> What this task involves:
Once the line containing "have e : (∑ x" is found in the entries below, restate it and each following line word for word, stopping after the line containing "rw [sum_filter, sum_filter]".

**** Supplied data ****

/-- **The failure bound**: `P(success) ≥ 1 − 2n(ε₁+ε₃) − #Sub(G) · ((1+ε₂)²/2 (1+ε₃)²)^n`. [cite: Hallgren2005, §4; Kitaev1995, §4] -/
theorem success_ge (hh : Λ.index = h) (hhB : h ≤ P.B) (hδK : (4 * (P.K₀ : ℝ) + 2) * δ * (P.B : ℝ) ^ 2 < 1)
    (hδ : 0 ≤ δ) (hε₂ : 0 ≤ ε₂) (hw : ∀ c, 0 ≤ w c) (hsum : ∑ c ∈ range (2 ^ P.Lq), w c = 1)
    (hdiff : ∑ c ∈ range (2 ^ P.Lq), |w c - w₁ c| ≤ ε₃) (hlaw : UnitSamplingLaw P Λ μ' δ ε₁ ε₂ w₁) (n : ℕ)
    [Fintype (AddSubgroup (annih h Λ))] :
    1 - (2 * n * (ε₁ + ε₃) + Nat.card (AddSubgroup (annih h Λ)) * ((1 + ε₂) ^ 2 / 2 * (1 + ε₃) ^ 2) ^ n) ≤
      ∑ cs : Fin (2 * n) → Fin (2 ^ P.Lq),
        if P.postOutC (List.ofFn fun u => ((cs u : ℕ))) = Λ.index then ∏ u, w (cs u) else 0 := by
  set Q := 2 ^ P.Lq with hQ
  set μ := lawOf w (2 * n) Q with hμ
  have hpv : PeriodFinding.IsProbVec μ := isProbVec_lawOf hw hsum (2 * n)
  -- events
  set Succ : Finset (Fin (2 * n) → Fin Q) := univ.filter fun cs => P.postOutC (List.ofFn fun u => ((cs u : ℕ))) = Λ.index
    with hSucc
  set Bad : Finset (Fin (2 * n) → Fin Q) := univ.filter fun cs => ∃ u, (cs u : ℕ) ∉ AccAll P Λ μ' δ with hBad
  set EH : AddSubgroup (annih h Λ) → Finset (Fin (2 * n) → Fin Q) := fun H => univ.filter fun cs => ∀ i : Fin n,
    ((cs (pa n i) : ℕ), (cs (pb n i) : ℕ)) ∈ pairEvSet P Λ μ' δ hh H with hEH
  set Hs : Finset (AddSubgroup (annih h Λ)) := univ.filter fun H => H ≠ ⊤ with hHs
  -- the target is `prob μ Succ`
  have htarget : (∑ cs : Fin (2 * n) → Fin Q, if P.postOutC (List.ofFn fun u => ((cs u : ℕ))) = Λ.index
      then ∏ u, w (cs u) else 0) = PeriodFinding.prob μ Succ := by
    rw [PeriodFinding.prob, hSucc, sum_filter]; rfl
  rw [htarget]
  -- covering of the failure event
  have hcover : Succᶜ ⊆ Bad ∪ Hs.biUnion EH := by
    intro cs hcs
    rw [mem_compl, hSucc, mem_filter, not_and] at hcs
    have hfail := hcs (mem_univ _)
    by_cases hb : ∃ u, (cs u : ℕ) ∉ AccAll P Λ μ' δ
    · exact mem_union_left _ (by rw [hBad, mem_filter]; exact ⟨mem_univ _, hb⟩)
    · push Not at hb
      have hgen : AddSubgroup.closure (Set.range fun i : Fin n => sG P Λ μ' δ hh (cs (pa n i)) (cs (pb n i))) ≠ ⊤ :=
        fun hg => hfail (by rw [postOutC_eq_of_generate hh hhB hδ hδK cs hb hg, hh])
      refine mem_union_right _ (mem_biUnion.2 ⟨_, by rw [hHs, mem_filter]; exact ⟨mem_univ _, hgen⟩, ?_⟩)
      rw [hEH, mem_filter]
      exact ⟨mem_univ _, fun i => ⟨hb _, hb _, AddSubgroup.subset_closure ⟨i, rfl⟩⟩⟩
  -- the bad units
  have hbad : PeriodFinding.prob μ Bad ≤ 2 * n * (ε₁ + ε₃) := by
    have hunit : ∀ u : Fin (2 * n), PeriodFinding.prob μ (univ.filter fun cs : Fin (2 * n) → Fin Q =>
        cs u ∈ (univ : Finset (Fin Q)).filter fun x : Fin Q => (x : ℕ) ∉ AccAll P Λ μ' δ) ≤ ε₁ + ε₃ := by
      intro u
      rw [PeriodFinding.prob_filter_apply hpv]
      have e : (∑ x ∈ (univ : Finset (Fin Q)).filter (fun x : Fin Q => (x : ℕ) ∉ AccAll P Λ μ' δ), μ u x) =
          ∑ c ∈ (range Q).filter (fun c => c ∉ AccAll P Λ μ' δ), w c := by
        rw [sum_filter, sum_filter]
        exact Fin.sum_univ_eq_sum_range (fun c => if c ∉ AccAll P Λ μ' δ then w c else 0) Q
      rw [e]
      calc ∑ c ∈ (range Q).filter (fun c => c ∉ AccAll P Λ μ' δ), w c
          ≤ ∑ c ∈ (range Q).filter (fun c => c ∉ AccAll P Λ μ' δ), (w₁ c + |w c - w₁ c|) :=
            sum_le_sum fun c _ => by linarith [le_abs_self (w c - w₁ c)]
        _ = ∑ c ∈ (range Q).filter (fun c => c ∉ AccAll P Λ μ' δ), w₁ c +
              ∑ c ∈ (range Q).filter (fun c => c ∉ AccAll P Λ μ' δ), |w c - w₁ c| := sum_add_distrib
        _ ≤ ε₁ + ε₃ := add_le_add hlaw.2.1
            ((sum_le_sum_of_subset_of_nonneg (filter_subset _ _) fun c _ _ => abs_nonneg _).trans hdiff)
    have hsub : Bad ⊆ (univ : Finset (Fin (2 * n))).biUnion fun u => univ.filter fun cs : Fin (2 * n) → Fin Q =>
        cs u ∈ (univ : Finset (Fin Q)).filter fun x : Fin Q => (x : ℕ) ∉ AccAll P Λ μ' δ := by
      intro cs hcs
      rw [hBad, mem_filter] at hcs
      obtain ⟨u, hu⟩ := hcs.2
      exact mem_biUnion.2 ⟨u, mem_univ _, by rw [mem_filter]; exact ⟨mem_univ _, by rw [mem_filter]; exact ⟨mem_univ _, hu⟩⟩⟩
    calc PeriodFinding.prob μ Bad ≤ _ := PeriodFinding.prob_mono hpv hsub
      _ ≤ ∑ u : Fin (2 * n), PeriodFinding.prob μ (univ.filter fun cs : Fin (2 * n) → Fin Q =>
          cs u ∈ (univ : Finset (Fin Q)).filter fun x : Fin Q => (x : ℕ) ∉ AccAll P Λ μ' δ) := PeriodFinding.prob_biUnion_le hpv _ _
      _ ≤ ∑ _u : Fin (2 * n), (ε₁ + ε₃) := sum_le_sum fun u _ => hunit u
      _ = 2 * n * (ε₁ + ε₃) := by rw [sum_const, card_univ, Fintype.card_fin, nsmul_eq_mul]; push_cast; ring
  -- each generation-failure event
  set q₀ : ℝ := (1 + ε₂) ^ 2 / 2 * (1 + ε₃) ^ 2 with hq₀
  have hEHle : ∀ H ∈ Hs, PeriodFinding.prob μ (EH H) ≤ q₀ ^ n := by
    intro H hHm
    have hHne : H ≠ ⊤ := (mem_filter.1 hHm).2
    have hpair : ∀ i : Fin n, PeriodFinding.prob μ (univ.filter fun cs : Fin (2 * n) → Fin Q =>
        ((cs (pa n i) : ℕ), (cs (pb n i) : ℕ)) ∈ pairEvSet P Λ μ' δ hh H) ≤ q₀ := by
      intro i
      have hne : pa n i ≠ pb n i := fun e => (disjointPairs_pa_pb n).a_ne_b i i e
      rw [PeriodFinding.prob, sum_filter]
      have e : (∑ cs : Fin (2 * n) → Fin Q, if ((cs (pa n i) : ℕ), (cs (pb n i) : ℕ)) ∈ pairEvSet P Λ μ' δ hh H
            then PeriodFinding.pw μ cs else 0) =
          ∑ cs : Fin (2 * n) → Fin Q, PeriodFinding.pw μ cs *
            (fun x y : Fin Q => if ((x : ℕ), (y : ℕ)) ∈ pairEvSet P Λ μ' δ hh H then (1 : ℝ) else 0) (cs (pa n i)) (cs (pb n i)) :=
        sum_congr rfl fun cs _ => by simp only []; split_ifs <;> simp
      rw [e, PeriodFinding.sum_pw_mul_apply₂ hpv hne (fun x y : Fin Q => if ((x : ℕ), (y : ℕ)) ∈ pairEvSet P Λ μ' δ hh H then (1 : ℝ) else 0)]
      calc ∑ x : Fin Q, ∑ y : Fin Q, μ (pa n i) x * μ (pb n i) y * (if ((x : ℕ), (y : ℕ)) ∈ pairEvSet P Λ μ' δ hh H then (1 : ℝ) else 0)
          = ∑ x : Fin Q, ∑ y : Fin Q, (if ((x : ℕ), (y : ℕ)) ∈ pairEvSet P Λ μ' δ hh H then w x * w y else 0) :=
            sum_congr rfl fun x _ => sum_congr rfl fun y _ => by split_ifs <;> simp [hμ, lawOf]
        _ ≤ q₀ := pair_prob_le hh hhB hδK hδ hε₂ hw hsum hdiff hlaw H hHne
    have hq0 : 0 ≤ q₀ := by positivity
    have hprod := PeriodFinding.prob_forall_not_eq_prod hpv (disjointPairs_pa_pb n)
      (fun _ (x y : Fin Q) => ¬ ((x : ℕ), (y : ℕ)) ∈ pairEvSet P Λ μ' δ hh H) univ
    have hEq : PeriodFinding.prob μ (EH H) = ∏ i ∈ (univ : Finset (Fin n)), (1 - PeriodFinding.prob μ
        (univ.filter fun cs : Fin (2 * n) → Fin Q => ¬ ((cs (pa n i) : ℕ), (cs (pb n i) : ℕ)) ∈ pairEvSet P Λ μ' δ hh H)) := by
      convert hprod using 3
      simp
    have hfac : ∀ i ∈ (univ : Finset (Fin n)), 1 - PeriodFinding.prob μ (univ.filter fun cs : Fin (2 * n) → Fin Q =>
        ¬ ((cs (pa n i) : ℕ), (cs (pb n i) : ℕ)) ∈ pairEvSet P Λ μ' δ hh H) =
        PeriodFinding.prob μ (univ.filter fun cs : Fin (2 * n) → Fin Q => ((cs (pa n i) : ℕ), (cs (pb n i) : ℕ)) ∈ pairEvSet P Λ μ' δ hh H) := by
      intro i _
      have hc := PeriodFinding.prob_compl hpv
        (univ.filter fun cs : Fin (2 * n) → Fin Q => ((cs (pa n i) : ℕ), (cs (pb n i) : ℕ)) ∈ pairEvSet P Λ μ' δ hh H)
      rw [compl_filter] at hc
      linarith
    rw [hEq, prod_congr rfl hfac]
    calc ∏ i : Fin n, PeriodFinding.prob μ (univ.filter fun cs : Fin (2 * n) → Fin Q =>
          ((cs (pa n i) : ℕ), (cs (pb n i) : ℕ)) ∈ pairEvSet P Λ μ' δ hh H)
        ≤ ∏ _i : Fin n, q₀ := prod_le_prod (fun i _ => PeriodFinding.prob_nonneg hpv _) fun i _ => hpair i
      _ = q₀ ^ n := by rw [prod_const, card_univ, Fintype.card_fin]
  -- assemble
  have hHs : (Hs.card : ℝ) ≤ Nat.card (AddSubgroup (annih h Λ)) := by
    rw [Nat.card_eq_fintype_card]
    exact_mod_cast (card_filter_le _ _).trans (card_univ (α := AddSubgroup (annih h Λ))).le
  have hq0' : 0 ≤ q₀ ^ n := by positivity
  have hfailure : PeriodFinding.prob μ Succᶜ ≤ 2 * n * (ε₁ + ε₃) + Nat.card (AddSubgroup (annih h Λ)) * q₀ ^ n := by
    calc PeriodFinding.prob μ Succᶜ ≤ PeriodFinding.prob μ (Bad ∪ Hs.biUnion EH) := PeriodFinding.prob_mono hpv hcover
      _ ≤ PeriodFinding.prob μ Bad + PeriodFinding.prob μ (Hs.biUnion EH) := PeriodFinding.prob_union_le hpv _ _
      _ ≤ 2 * n * (ε₁ + ε₃) + ∑ H ∈ Hs, PeriodFinding.prob μ (EH H) := add_le_add hbad (PeriodFinding.prob_biUnion_le hpv _ _)
      _ ≤ 2 * n * (ε₁ + ε₃) + ∑ _H ∈ Hs, q₀ ^ n := by gcongr with H hH; exact hEHle H hH
      _ ≤ 2 * n * (ε₁ + ε₃) + Nat.card (AddSubgroup (annih h Λ)) * q₀ ^ n := by
          rw [sum_const, nsmul_eq_mul]
          exact add_le_add le_rfl (mul_le_mul_of_nonneg_right hHs hq0')
  have hcompl := PeriodFinding.prob_compl hpv Succ
  linarith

****

> Solution to this problem:
      have e : (∑ x ∈ (univ : Finset (Fin Q)).filter (fun x : Fin Q => (x : ℕ) ∉ AccAll P Λ μ' δ), μ u x) =
          ∑ c ∈ (range Q).filter (fun c => c ∉ AccAll P Λ μ' δ), w c := by
        rw [sum_filter, sum_filter]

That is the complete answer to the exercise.